Michigan Receives Top HUD Grants
U.S. Department of Housing and Urban Development announced the recipients of Sustainable Communities Grants, including the nation's largest combined total of $7.1 million in grants to Michigan
U.S. Department of Housing and Urban Development Secretary Shaun Donovan today announced the recipients of the 2011 Sustainable Communities Grants, including the nation’s largest combined total of $7.1 million in grants to Michigan that will help communities and regions improve their economic competitiveness by connecting housing with good jobs, quality schools and transportation.
“In Michigan, we understand each community contributes to the overall success of its region,” said Gov. Rick Snyder. “These grants will be used to help our regions create jobs, improve housing, strengthen our transportation systems and restore economic prosperity to help Michigan compete in a global economy.”
The HUD grant recipients in Michigan are Washtenaw County ($3 million), the Tri-County Regional Planning Commission that covers Ingham, Clinton and Eaton counties ($3 million), Northwest Michigan Council of Governments that covers the Grand Traverse region ($660,000), and the City of Grand Rapids (more than $459,000).

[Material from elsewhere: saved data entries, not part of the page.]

import Summits.Ventures.DiscreteObjects.Hadamard.ReversalTurynType668
import Literature.Combinatorics.Designs.SixTurynType

/-!
# Hadamard 668 census — the 6-Turyn-type line `2m + n = 167`: the weight-one pair is never reversal-closed
# (`3 ≤ m ≤ 82`; kernel, parity of aperiodic autocorrelations at shift 2)

Framing: lottery ticket; floor = certified bounds/negative ranges.

Cell pub-namedobj (venture DiscreteObjects), target (H), hadamard gen 26.  6-Turyn-type sequences `(x; y; z; w)` of lengths
`m, m, m, n` (`N_x + N_y + 2N_z + 2N_w = 0`; SY 2020 Def. 5.3; `TT(m)` is the case `n = m - 1`) give `H(4(2m + n))`, so the whole
line `2m + n = 167`, `1 ≤ m ≤ 83`, is a route to `H(668)` (`SixTurynTypeFamily668`).  On that line `n` is odd.  Extending
`ReversalTurynType668` (even `m`) to every `m`:
* `npaf_reflect_mod_four_odd` — for a reversal-symmetric/skew `±1` sequence `u` (`u' = εu`) of length `L` and a shift `s` with
  `L - s` ODD, `N_u(s) ≡ (L - s) - 1 + ε (mod 4)` (the middle product is `u_h u_{L-1-h} = ε`); `pmOn_skew_odd_false` — a `±1`
  sequence of odd length is never reversal-skew (middle entry);
* **`no_mutualReversePair_sixTurynType`** — `n ≥ 3` odd, `m ≥ 2`: no 6-Turyn-type `(x; y; z; w)` has `y = αx'` (`N_y = N_x` makes
  `N_x(2) + N_z(2) + N_w(2) = 0`, of odd parity);
* **`no_symmetricSkewPair_sixTurynType_even`** / **`_odd`** / **`no_symmetricSkewPair_sixTurynType`** — `n ≥ 3` odd, `m ≥ 3`: no
  6-Turyn-type has `x' = αx` and `y' = βy` (even `m`: `N_x(2) + N_y(2) + 2N_z(2) ≡ 0`, `2N_w(2) ≡ 2 (mod 4)`; odd `m`: skew is
  impossible and for symmetric `x, y` every term is `≡ 2 (mod 4)`, total `≡ 2`);
* **`no_reversalClosedPair_sixTurynType`** — the signed-permutation form; **`no_reversalClosedPair_sixTurynType_167`** — on the line
  `2m + n = 167`, for EVERY `3 ≤ m ≤ 82`, the weight-one pair `{±x, ±y}` of a 6-Turyn-type quadruple is never closed under reversal
  (`m = 83`, `n = 1` is untouched: there `N_w(2) = 0`; `m ≤ 2` is degenerate).  Nothing is assumed about `z, w`.
Brute force outside the kernel (all 6-Turyn-type quadruples for `(m, n) ∈ {(4,3),(4,5),(6,3),(3,3),(5,3),(3,5)}`: no structured pair;
`(4,1)`: 128 of 256 have `y = ±x'`, so `n ≥ 3` is needed).  NEGATIVE lines about hypothetical objects (structured sub-families of an
open family); no Hadamard order excluded; H(668) untouched; HITS 0/4.  Ours, elementary; no `sorry`; `decide` only on `Equiv.Perm (Fin 2)`.
-/

open Finset BigOperators

namespace Summit.Ventures.DiscreteObjects.Hadamard

open Literature.Combinatorics.Designs.TSequences
open Literature.Combinatorics.Designs.TurynTypeSymmetries
open Literature.Combinatorics.Designs.SixTurynType

/-! ## Two more parity tools -/

/-- **`N_u(s) ≡ (L - s) - 1 + ε (mod 4)`** for a `±1` sequence with `u(L-1-i) = ε u(i)` when `L - s` is ODD: the products
`u_i u_{i+s}` pair off under `i ↦ L - s - 1 - i` except the middle one, which equals `ε`. -/
theorem npaf_reflect_mod_four_odd {L s : ℕ} {u : ℕ → ℤ} (hu : PMOn L u) {ε : ℤ} (hε : ε = 1 ∨ ε = -1)
    (hrev : ∀ i, i < L → u (L - 1 - i) = ε * u i) (hs : s ≤ L) (hodd : Odd (L - s)) :
    ∃ k : ℤ, NPAF L u s = ((L - s : ℕ) : ℤ) - 1 + ε - 4 * k := by
  obtain ⟨h, hh⟩ := hodd
  set f : ℕ → ℤ := fun i => u i * u (i + s) with hf
  have hε2 : ε * ε = 1 := by rcases hε with e | e <;> simp [e]
  have hsym : ∀ i, i < h → f (h + 1 + (h - 1 - i)) = f i := fun i hi => by
    simp only [hf]
    have e1 : h + 1 + (h - 1 - i) = L - 1 - (i + s) := by omega
    have e2 : L - 1 - (i + s) + s = L - 1 - i := by omega
    rw [e1, e2, hrev (i + s) (by omega), hrev i (by omega)]
    calc ε * u (i + s) * (ε * u i) = (ε * ε) * (u i * u (i + s)) := by ring
      _ = u i * u (i + s) := by rw [hε2, one_mul]
  have hmid : f h = ε := by
    simp only [hf]
    rw [show h + s = L - 1 - h by omega, hrev h (by omega)]
    rcases hu h (by omega) with e | e <;> rw [e] <;> ring
  have hsplit : NPAF L u s = 2 * ∑ i ∈ range h, f i + ε := by
    unfold NPAF
    rw [show L - s = (h + 1) + h by omega, Finset.sum_range_add, Finset.sum_range_succ, two_mul, ← hmid]
    have e3 : ∑ i ∈ range h, f (h + 1 + i) = ∑ i ∈ range h, f i := by
      rw [← Finset.sum_range_reflect (fun i => f (h + 1 + i)) h]
      exact Finset.sum_congr rfl fun i hi => hsym i (mem_range.mp hi)
    rw [e3]
    ring
  have hprod : PMOn h f := fun i hi => by
    simp only [hf]
    rcases hu i (by omega) with e | e <;> rcases hu (i + s) (by omega) with e' | e' <;> simp [e, e']
  obtain ⟨k, hk⟩ := sum_pm_parity hprod
  refine ⟨k, ?_⟩
  rw [hsplit, hk, show ((L - s : ℕ) : ℤ) = (h : ℤ) + h + 1 by rw [hh]; push_cast; ring]
  ring

/-- a `±1` sequence of ODD length is never reversal-skew (its middle entry would vanish). -/
theorem pmOn_skew_odd_false {L : ℕ} {u : ℕ → ℤ} (hu : PMOn L u) (hodd : Odd L)
    (hrev : ∀ i, i < L → u (L - 1 - i) = -1 * u i) : False := by
  obtain ⟨h, hh⟩ := hodd
  have e := hrev h (by omega)
  rw [show L - 1 - h = h by omega] at e
  rcases hu h (by omega) with f | f <;> rw [f] at e <;> norm_num at e

section General

variable {m n : ℕ} {x y z w : ℕ → ℤ}

/-- **no 6-Turyn-type `(m; n)`, `n ≥ 3` odd, `m ≥ 2`, with `y = αx'`.** -/
theorem no_mutualReversePair_sixTurynType (hn : Odd n) (h3 : 3 ≤ n) (hm : 2 ≤ m) (h : IsSixTurynType m n x y z w)
    {α : ℤ} (hα : α = 1 ∨ α = -1) (hy : ∀ i, i < m → y i = α * x (m - 1 - i)) : False := by
  obtain ⟨hxp, -, hzp, hwp, -⟩ := id h
  have h2 := h.npaf (s := 2) (by norm_num)
  have hNy : NPAF m y 2 = NPAF m x 2 := by
    rcases hα with rfl | rfl
    · rw [npaf_congr (u := rev m x) (fun i hi => by rw [hy i hi, one_mul]; rfl), npaf_rev]
    · rw [npaf_congr (u := neg (rev m x)) (fun i hi => by rw [hy i hi]; simp [neg, rev]), npaf_neg', npaf_rev]
  obtain ⟨kx, hkx⟩ := npaf_pm_parity hxp hm
  obtain ⟨kz, hkz⟩ := npaf_pm_parity hzp hm
  obtain ⟨kw, hkw⟩ := npaf_pm_parity hwp (show 2 ≤ n by omega)
  rw [hNy, hkx, hkz, hkw] at h2
  obtain ⟨t, ht⟩ := hn
  have e1 : ((n - 2 : ℕ) : ℤ) = 2 * t - 1 := by omega
  rw [e1] at h2
  omega

/-- **no 6-Turyn-type `(m; n)`, `n ≥ 3` odd, `m ≥ 4` even, with `x' = αx` and `y' = βy`** (shift 2, mod 4). -/
theorem no_symmetricSkewPair_sixTurynType_even (hn : Odd n) (h3 : 3 ≤ n) (hme : Even m) (hm : 4 ≤ m)
    (h : IsSixTurynType m n x y z w) {α β : ℤ} (hα : α = 1 ∨ α = -1) (hβ : β = 1 ∨ β = -1)
    (hx : ∀ i, i < m → x (m - 1 - i) = α * x i) (hy : ∀ i, i < m → y (m - 1 - i) = β * y i) : False := by
  obtain ⟨hxp, hyp, hzp, hwp, -⟩ := id h
  have h2 := h.npaf (s := 2) (by norm_num)
  have hev : Even (m - 2) := by
    obtain ⟨t, ht⟩ := hme
    exact ⟨t - 1, by omega⟩
  obtain ⟨kx, hkx⟩ := npaf_reflect_mod_four hxp hα hx (by omega) hev
  obtain ⟨ky, hky⟩ := npaf_reflect_mod_four hyp hβ hy (by omega) hev
  obtain ⟨kz, hkz⟩ := npaf_pm_parity hzp (show 2 ≤ m by omega)
  obtain ⟨kw, hkw⟩ := npaf_pm_parity hwp (show 2 ≤ n by omega)
  rw [hkx, hky, hkz, hkw] at h2
  obtain ⟨t, ht⟩ := hn
  obtain ⟨u, hu⟩ := hme
  have e1 : ((n - 2 : ℕ) : ℤ) = 2 * t - 1 := by omega
  have e2 : ((m - 2 : ℕ) : ℤ) = 2 * u - 2 := by omega
  rw [e1, e2] at h2
  omega

/-- **no 6-Turyn-type `(m; n)`, `n ≥ 3` odd, `m ≥ 3` odd, with `x' = αx` and `y' = βy`**: skew is impossible at odd length, and
for symmetric `x, y` every term of `N_x(2) + N_y(2) + 2N_z(2) + 2N_w(2)` is `≡ 2 (mod 4)` up to the factor structure: total `≡ 2`. -/
theorem no_symmetricSkewPair_sixTurynType_odd (hn : Odd n) (h3 : 3 ≤ n) (hmo : Odd m) (hm : 3 ≤ m)
    (h : IsSixTurynType m n x y z w) {α β : ℤ} (hα : α = 1 ∨ α = -1) (hβ : β = 1 ∨ β = -1)
    (hx : ∀ i, i < m → x (m - 1 - i) = α * x i) (hy : ∀ i, i < m → y (m - 1 - i) = β * y i) : False := by
  obtain ⟨hxp, hyp, hzp, hwp, -⟩ := id h
  -- skew components are impossible at odd length
  rcases hα with rfl | rfl
  swap
  · exact pmOn_skew_odd_false hxp hmo hx
  rcases hβ with rfl | rfl
  swap
  · exact pmOn_skew_odd_false hyp hmo hy
  have h2 := h.npaf (s := 2) (by norm_num)
  have hod : Odd (m - 2) := by
    obtain ⟨t, ht⟩ := hmo
    exact ⟨t - 1, by omega⟩
  obtain ⟨kx, hkx⟩ := npaf_reflect_mod_four_odd hxp (Or.inl rfl) hx (by omega) hod
  obtain ⟨ky, hky⟩ := npaf_reflect_mod_four_odd hyp (Or.inl rfl) hy (by omega) hod
  obtain ⟨kz, hkz⟩ := npaf_pm_parity hzp (show 2 ≤ m by omega)
  obtain ⟨kw, hkw⟩ := npaf_pm_parity hwp (show 2 ≤ n by omega)
  rw [hkx, hky, hkz, hkw] at h2
  obtain ⟨t, ht⟩ := hn
  obtain ⟨u, hu⟩ := hmo
  have e1 : ((n - 2 : ℕ) : ℤ) = 2 * t - 1 := by omega
  have e2 : ((m - 2 : ℕ) : ℤ) = 2 * u - 1 := by omega
  rw [e1, e2] at h2
  omega

/-- **no 6-Turyn-type `(m; n)`, `n ≥ 3` odd, `m ≥ 3`, with a reversal-symmetric/skew weight-one pair** (`x' = αx`, `y' = βy`). -/
theorem no_symmetricSkewPair_sixTurynType (hn : Odd n) (h3 : 3 ≤ n) (hm : 3 ≤ m) (h : IsSixTurynType m n x y z w)
    {α β : ℤ} (hα : α = 1 ∨ α = -1) (hβ : β = 1 ∨ β = -1) (hx : ∀ i, i < m → x (m - 1 - i) = α * x i)
    (hy : ∀ i, i < m → y (m - 1 - i) = β * y i) : False := by
  rcases Nat.even_or_odd m with hme | hmo
  · have h4 : 4 ≤ m := by
      obtain ⟨t, ht⟩ := hme
      omega
    exact no_symmetricSkewPair_sixTurynType_even hn h3 hme h4 h hα hβ hx hy
  · exact no_symmetricSkewPair_sixTurynType_odd hn h3 hmo hm h hα hβ hx hy

/-- **signed-permutation form: for `n ≥ 3` odd and `m ≥ 3` the weight-one pair `{±x, ±y}` of a 6-Turyn-type `(m; n)` quadruple is
never closed under reversal** (`(x,y)_{σ j}(m-1-i) = e_j (x,y)_j(i)`). -/
theorem no_reversalClosedPair_sixTurynType (hn : Odd n) (h3 : 3 ≤ n) (hm : 3 ≤ m) (h : IsSixTurynType m n x y z w)
    {σ : Equiv.Perm (Fin 2)} {e : Fin 2 → ℤ} (he : ∀ j, e j = 1 ∨ e j = -1)
    (hxy : ∀ j, ∀ i, i < m → (![x, y] (σ j)) (m - 1 - i) = e j * (![x, y] j) i) : False := by
  have hσ2 : ∀ τ : Equiv.Perm (Fin 2), τ = 1 ∨ τ = Equiv.swap 0 1 := by decide
  rcases hσ2 σ with rfl | rfl
  · exact no_symmetricSkewPair_sixTurynType hn h3 hm h (he 0) (he 1)
      (fun i hi => by simpa using hxy 0 i hi) (fun i hi => by simpa using hxy 1 i hi)
  · have hy' : ∀ i, i < m → y (m - 1 - i) = e 0 * x i := fun i hi => by simpa using hxy 0 i hi
    refine no_mutualReversePair_sixTurynType hn h3 (by omega) h (he 0) fun i hi => ?_
    have := hy' (m - 1 - i) (by omega)
    rwa [show m - 1 - (m - 1 - i) = i by omega] at this

end General

/-! ## The line `2m + n = 167` -/

section L167

variable {m n : ℕ} {x y z w : ℕ → ℤ}

/-- **on the 6-Turyn-type line to `H(668)` (`2m + n = 167`, `2 ≤ m ≤ 82`) the weight-one pair is never a pair of mutual
reverses** (`y = αx'`). -/
theorem no_mutualReversePair_sixTurynType_167 (hmn : 2 * m + n = 167) (hm : 2 ≤ m) (hm' : m ≤ 82)
    (h : IsSixTurynType m n x y z w) {α : ℤ} (hα : α = 1 ∨ α = -1) (hy : ∀ i, i < m → y i = α * x (m - 1 - i)) :
    False :=
  no_mutualReversePair_sixTurynType ⟨83 - m, by omega⟩ (by omega) hm h hα hy

/-- **on the 6-Turyn-type line to `H(668)` (`2m + n = 167`, `3 ≤ m ≤ 82`) the weight-one pair is never reversal-symmetric/skew**
(`x' = αx`, `y' = βy`, any signs). -/
theorem no_symmetricSkewPair_sixTurynType_167 (hmn : 2 * m + n = 167) (hm : 3 ≤ m) (hm' : m ≤ 82)
    (h : IsSixTurynType m n x y z w) {α β : ℤ} (hα : α = 1 ∨ α = -1) (hβ : β = 1 ∨ β = -1)
    (hx : ∀ i, i < m → x (m - 1 - i) = α * x i) (hy : ∀ i, i < m → y (m - 1 - i) = β * y i) : False :=
  no_symmetricSkewPair_sixTurynType ⟨83 - m, by omega⟩ (by omega) hm h hα hβ hx hy

/-- **the 6-Turyn-type line to `H(668)`: for EVERY `3 ≤ m ≤ 82` the weight-one pair `{±x, ±y}` is never closed under reversal**
(signed-permutation form; `m = 83`, `n = 1` untouched).  The structured sub-family of the whole line is EMPTY; unstructured
6-Turyn-type quadruples remain OPEN (in print only the points `n = m - 1 = TT(m)`, `m ≤ 40` or so, were searched).
lottery ticket; floor = certified bounds/negative ranges. -/
theorem no_reversalClosedPair_sixTurynType_167 (hmn : 2 * m + n = 167) (hm : 3 ≤ m) (hm' : m ≤ 82)
    (h : IsSixTurynType m n x y z w) {σ : Equiv.Perm (Fin 2)} {e : Fin 2 → ℤ} (he : ∀ j, e j = 1 ∨ e j = -1)
    (hxy : ∀ j, ∀ i, i < m → (![x, y] (σ j)) (m - 1 - i) = e j * (![x, y] j) i) : False :=
  no_reversalClosedPair_sixTurynType ⟨83 - m, by omega⟩ (by omega) hm h he hxy

end L167

end Summit.Ventures.DiscreteObjects.Hadamard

The Michigan State Housing Development Authority (MSHDA) and Michigan Economic Development Corporation (MEDC) will provide matching and in-kind contributions as well as state resources through the Interdepartmental Collaboration Council (ICC) to the recipient communities. The HUD grants include:
- Washtenaw County was awarded a $3 million Community Challenge Grant for the Washtenaw County Sustainable Community project. Today, 64 percent of the residents in Washtenaw County live in the urban core, which runs from Ann Arbor (largest city) to Ypsilanti (second largest city), connected by Washtenaw Avenue. The goal is to remove barriers along this corridor and create a coordinated approach to affordable and energy-efficient housing, as well as to connect these affordable housing options to job centers and healthy food through an enhanced multimodal transportation corridor. Partners include the cities of Ann Arbor and Ypsilanti, Pittsfield and Ypsilanti townships, Ann Arbor Area Transit Authority, Ann Arbor Downtown Development Authority, Habitat for Humanity, Ypsilanti Housing Commission, MSHDA, SPARK, Growing Hope, and Eastern Michigan University.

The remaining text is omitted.